Ontem, o Marcelo Rubens Paiva narrou na sua coluna no Estado de São Paulo a descida da Rua Augusta de manifestantes em tática black bloc. Classificando-os como “vândalos” e “arruaceiros”, o escritor expôs a sua repulsa, disse que morreu de medo e que não tem nem quer ter nada a ver com isso.

Eu li três livros do Marcelo. O primeiro, Feliz ano velho, li logo na pré-adolescência e me marcou muito. Gostei menos de Blecaute, devorado na mesma época. Mais tarde, li também Ua:Brari, que eu considero o melhor dos três, uma mistura de J. Conrad com road movie subdesenvolvido. Depois meus interesses livrescos mudaram bastante, não li mais nada dele e não acompanho o blogue que mantém na mídia corporativa. Não tinha lido nada dele há uns vinte anos, até ontem, quando o Marcelo veio engrossar o caldo de opiniões de famosos sobre a atual fase das manifestações no Brasil.

É curioso, porque na semana anterior, eu também descera a Augusta. Passando o fim de semana em Sampa, tinha combinado de à noite encontrar com Isabella, Hugo, Carlos, Renata e Carol num café do Centrão, perto da estação São Bento. Resolvi ir caminhando. Partindo da Avenida Paulista, percorri toda a baixa Augusta. Passei pelos últimos inferninhos que ainda resistem até a beira da Nove de Julho, atulhada de trânsito. Subo na passarela por uma escada em caracol e, de repente, me deparo com três pessoas ao redor de um homem caído. Estava numa posição estranha, enrolado em trapos, sobre a plataforma. Visivelmente, um sem teto agonizante. Pergunto o que houve. Foi esfaqueado. Ainda parecia vivo. As pessoas não faziam nada, contemplavam. Fui pedir ajuda pra um segurança que encontrei do nada. O cara ficou ali ligando pra emergência e eu voltei. Quando volto, já está morto, dizem. Não tive coragem de tirar o pulso, mas toquei na poça de sangue ao lado (sim, eu fiz isso). Estava cremosa demais e numa temperatura que não parecia recente (que sei eu sobre essas coisas). Olhei mais concentrado e, sim, ele estava morto. Passado desta vida pro mundo das estatísticas. Não fiquei pras diligências policiais. O resto da minha caminhada até o café, subindo a Líbero Badaró deserta, o leitor imagine como foi tenso. Por ruas cinzentas pontuadas por lixo e trapos humanos, via sombras por todos os lados. Me sentia à exposição de uma violência abrupta de instância irrecorrível. Lembrei (mais tarde) dos labirintos místicos e das flores mortas da música do Criolo.
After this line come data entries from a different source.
/-! ### §B″ Currency of T⁗ (valuation `p`-frames): NO separability of `K/k`, NO residual separability -/

/-- **THEOREM T⁗'s slice**: `stub_cleanLU3DefectNonDiscrete` at `p` on {`[Γ : pΓ] = p²`, `k` of FINITE `p`-rank (a finite `p`-spanning
family `b`, used ONLY to re-base `A` to `k^p`), and a finite MULTIPLICATIVE `p`-FRAME `W ⊆ O_v` — `W_s W_t, 1 ∈ Σ_u K^p W_u` — which is
residually `p`-independent along `v` with `[K : K^p(W)] = p³`} — NO `PerfectField k`, NO `SepGenerated k K`, NO separability of `κ_v/k`.
Frames: `W = 1` (perfect `k`: THEOREM T); `W = b` read in `K` (T′_fin, `cleanLU3DefectPRankTwoSepFin_of_frame`); `W =` the `p^r`
monomials in lifts of a `p`-basis of `κ_v/κ_v^p` whenever `[κ_v : κ_v^p] = [k : k^p] = p^r` — e.g. EVERY `v` with `κ_v/k` finite over a
ground field of finite `p`-rank, separable or not, `K/k` separably generated or not (memo CLASSBC §23). [folklore] -/
def CleanLU3DefectPRankTwoFrameAt (p : ℕ) : Prop :=
    ∀ (k : Type) [Field k] [CharP k p] (K : Type) [Field K] [Algebra k K]
    (O : ValuationSubring K) (A : Subalgebra k K), A.toSubring ≤ O.toSubring → A.FG → IsFractionRing A K →
    ringKrullDim A ≤ 3 → IsRegularLocalRing (locAtCentre A.toSubring O) →
    ringKrullDim (locAtCentre A.toSubring O) = 3 →
    (∀ (T : Subring K) (hT : T ≤ O.toSubring), A.toSubring ≤ T → (subringCentre T O hT).IsMaximal) →
    ∀ g₀ : K, (∀ c : K, c ^ p ≠ g₀) →
    (∀ f₀ : K, ∃ f₁ : K, O.valuation (g₀ - f₁ ^ p) < O.valuation (g₀ - f₀ ^ p)) →
    (∀ hk : ∀ c : k, algebraMap k K c ∈ O, transcendenceDefect k O hk ≠ 0) →
    ¬ (∃ π : K, π ≠ 0 ∧ (∀ x : K, O.valuation x < 1 → O.valuation x ≤ O.valuation π) ∧
      (∀ x : K, x ≠ 0 → ∃ n : ℕ, O.valuation π ^ n ≤ O.valuation x)) →
    PRankTwoAt p O →
    ∀ (Sb : Type) [Fintype Sb] (b : Sb → k), IsPSpanningFamily p b →
    ∀ (S : Type) [Fintype S] (W : S → K), (∀ s, W s ∈ O) → ResiduallyPIndependentFamily p O W →
    (∀ s t : S, ∃ d : S → K, W s * W t = ∑ u : S, d u ^ p * W u) → (∃ d : S → K, ∑ u : S, d u ^ p * W u = 1) →
    Module.finrank (Subfield.closure (Set.range W ∪ Set.range (fun x : K => x ^ p))) K = p ^ 3 →
    CleanLUConcl p k K O A g₀


/-! ## §C The new valuation input: residual gradedness RG from immediate residues IR -/

/-- Residual `p`-independence makes `Θ` a unit of `v` (take `w = e₁`; `p ≥ 2`). [folklore] -/
theorem valuation_eq_one_of_residuallyPIndependent {p : ℕ} [Fact p.Prime] {K : Type} [Field K] (O : ValuationSubring K)
    (Θ : K) (hPI : ResiduallyPIndependent p O Θ) : O.valuation Θ = 1 := by
  classical
  have hp : p.Prime := Fact.out
  have h1 : (1 : ℕ) < p := hp.one_lt
  have h := hPI (Pi.single (⟨1, h1⟩ : Fin p) 1) (fun i => by
    by_cases hi : i = ⟨1, h1⟩
    · subst hi; simp [O.one_mem]
    · simp [Pi.single_eq_of_ne hi, O.zero_mem]) ⟨⟨1, h1⟩, by simp⟩
  rw [Finset.sum_eq_single (⟨1, h1⟩ : Fin p)] at h
  · simpa using h
  · intro i _ hi; simp [Pi.single_eq_of_ne hi, zero_pow hp.ne_zero]
  · intro h0; exact absurd (Finset.mem_univ _) h0

/-- **RG (residual gradedness).**  If every unit of the subfield `M` is residually a `p`-th power (IR) and `1, Θ, …, Θ^{p-1}` are
residually `p`-independent, then `v(Σ_{i<p} c_i Θ^i) = max_i v(c_i)` for `c_i ∈ M`.  PROVED (normalise by the
maximal coefficient, replace each `c_i/c_{i₀}` by a `p`-th power modulo `𝔪_v`, apply residual `p`-independence). [folklore] -/
theorem valuation_sum_mul_pow_eq_sup {p : ℕ} [Fact p.Prime] {K : Type} [Field K] (O : ValuationSubring K) (M : Subfield K)
    (hIR : ∀ m : K, m ∈ M → O.valuation m = 1 → ∃ w : K, O.valuation (m - w ^ p) < 1)
    (Θ : K) (hPI : ResiduallyPIndependent p O Θ) (c : Fin p → K) (hc : ∀ i, c i ∈ M) :
    O.valuation (∑ i : Fin p, c i * Θ ^ (i : ℕ)) = Finset.univ.sup (fun i => O.valuation (c i)) := by
  classical
  have hp : p.Prime := Fact.out
  haveI : NeZero p := ⟨hp.ne_zero⟩
  have hΘv := valuation_eq_one_of_residuallyPIndependent O Θ hPI
  by_cases h0 : ∀ i, c i = 0
  · have hf : (fun i => O.valuation (c i)) = fun _ : Fin p => (0 : O.ValueGroup) := by
      funext i; rw [h0 i, map_zero]
    rw [hf, Finset.sup_const Finset.univ_nonempty]
    simp [h0]
  push Not at h0
  obtain ⟨i₁, hi₁⟩ := h0
  obtain ⟨i₀, -, hi₀⟩ := Finset.exists_max_image Finset.univ (fun i => O.valuation (c i)) ⟨i₁, Finset.mem_univ _⟩
  have hsup : Finset.univ.sup (fun i => O.valuation (c i)) = O.valuation (c i₀) :=
    le_antisymm (Finset.sup_le fun i hi => hi₀ i hi) (Finset.le_sup (f := fun i => O.valuation (c i)) (Finset.mem_univ i₀))
  have hc0 : c i₀ ≠ 0 := by
    intro h
    have h1 := hi₀ i₁ (Finset.mem_univ _)
    rw [h, map_zero, le_zero_iff, map_eq_zero] at h1
    exact hi₁ h1
  set d : Fin p → K := fun i => c i / c i₀ with hd
  have hdM : ∀ i, d i ∈ M := fun i => div_mem (hc i) (hc i₀)
  have hvc0 : O.valuation (c i₀) ≠ 0 := by rwa [ne_eq, map_eq_zero]
  have hdv : ∀ i, O.valuation (d i) ≤ 1 := fun i => by
    simp only [hd, map_div₀]
    exact div_le_one_of_le₀ (hi₀ i (Finset.mem_univ _)) zero_le
  have hdi₀ : d i₀ = 1 := div_self hc0
  -- each `d_i` is a `p`-th power modulo `𝔪_v` (IR for the units, `0` for the others)
  have hw : ∀ i, ∃ w : K, O.valuation (d i - w ^ p) < 1 := by
    intro i
    rcases (hdv i).lt_or_eq with hlt | heq
    · exact ⟨0, by rw [zero_pow hp.ne_zero, sub_zero]; exact hlt⟩
    · exact hIR (d i) (hdM i) heq
  choose w hw using hw
  have hwO : ∀ i, w i ∈ O := by
    intro i
    rw [← O.valuation_le_one_iff]
    by_contra hgt
    push Not at hgt
    have hwp : 1 < O.valuation (w i ^ p) := by rw [map_pow]; exact one_lt_pow₀ hgt hp.ne_zero
    have hlt : O.valuation (d i) < O.valuation (w i ^ p) := lt_of_le_of_lt (hdv i) hwp
    have heq : O.valuation (d i - w i ^ p) = O.valuation (w i ^ p) := Valuation.map_sub_eq_of_lt_right _ hlt
    exact lt_irrefl _ ((heq ▸ hw i).trans hwp)
  have hwi₀ : O.valuation (w i₀) = 1 := by
    have h := hw i₀
    rw [hdi₀] at h
    have h' : O.valuation (w i₀ ^ p - 1) < O.valuation (1 : K) := by
      rw [← Valuation.map_neg, neg_sub, map_one]; exact h
    have h1 : O.valuation (w i₀ ^ p) = 1 := by
      have := Valuation.map_eq_of_sub_lt _ h'
      rwa [map_one] at this
    rw [map_pow] at h1
    rcases pow_eq_one_iff.mp h1 with h | h
    · exact h
    · exact absurd h hp.ne_zero
  -- the decomposition `Σ d_i Θ^i = Σ w_i^p Θ^i + Σ (d_i - w_i^p) Θ^i`: a unit plus an element of `𝔪_v`
  have hsplit : ∑ i : Fin p, d i * Θ ^ (i : ℕ) =
      ∑ i : Fin p, w i ^ p * Θ ^ (i : ℕ) + ∑ i : Fin p, (d i - w i ^ p) * Θ ^ (i : ℕ) := by
    rw [← Finset.sum_add_distrib]; exact Finset.sum_congr rfl fun i _ => by ring
  have h1 : O.valuation (∑ i : Fin p, w i ^ p * Θ ^ (i : ℕ)) = 1 := hPI w hwO ⟨i₀, hwi₀⟩
  have h2 : O.valuation (∑ i : Fin p, (d i - w i ^ p) * Θ ^ (i : ℕ)) < 1 := by
    refine Valuation.map_sum_lt _ one_ne_zero fun i _ => ?_
    rw [map_mul, map_pow, hΘv, one_pow, mul_one]; exact hw i
  have hdsum : O.valuation (∑ i : Fin p, d i * Θ ^ (i : ℕ)) = 1 := by
    rw [hsplit, Valuation.map_add_eq_of_lt_left]
    · exact h1
    · rw [h1]; exact h2
  have hcsum : ∑ i : Fin p, c i * Θ ^ (i : ℕ) = c i₀ * ∑ i : Fin p, d i * Θ ^ (i : ℕ) := by
    rw [Finset.mul_sum]
    exact Finset.sum_congr rfl fun i _ => by simp only [hd]; rw [← mul_assoc, mul_div_cancel₀ _ hc0]
  rw [hcsum, map_mul, hdsum, mul_one, hsup]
Me vem à cabeça agora também outro episódio. Não foi descendo a Augusta. Foi na paralela, ao lado, descendo desbragadamente a Consolação com um monte de skatistas, anarquistas e ativistas variados. Era marcha de não sei o quê, não lembro. Lembro que a polícia de São Paulo cercou um grupo de jovens vestidos de preto, perto de onde eu estava. Exigiu documentos, xingou, ameaçou, devassou as mochilas. Numa delas tinha um estilingue e algumas pilhas amarelas. Pra que isso, garoto? Ele: é pra minha proteção. Ao que o policial estalou um tapa: quem te protege é a polícia!

Colhi o seguinte comentário no face, pela Talita, perspicaz: “ele [o Marcelo] tem a coragem de escrever um texto onde a sua saída do cinema à beira da Augusta é toda descrita como se velhinhos e pipoqueiros de uma São Paulo bucólica e ordenada estivessem sendo agredidos pelo caos violento dos black blocs (os quais se deve temer mais do que todos os aparatos da ditadura!). Oh, se não fosse tudo isso o Brasil poderia ser delicado e simples como os filmes argentinos!”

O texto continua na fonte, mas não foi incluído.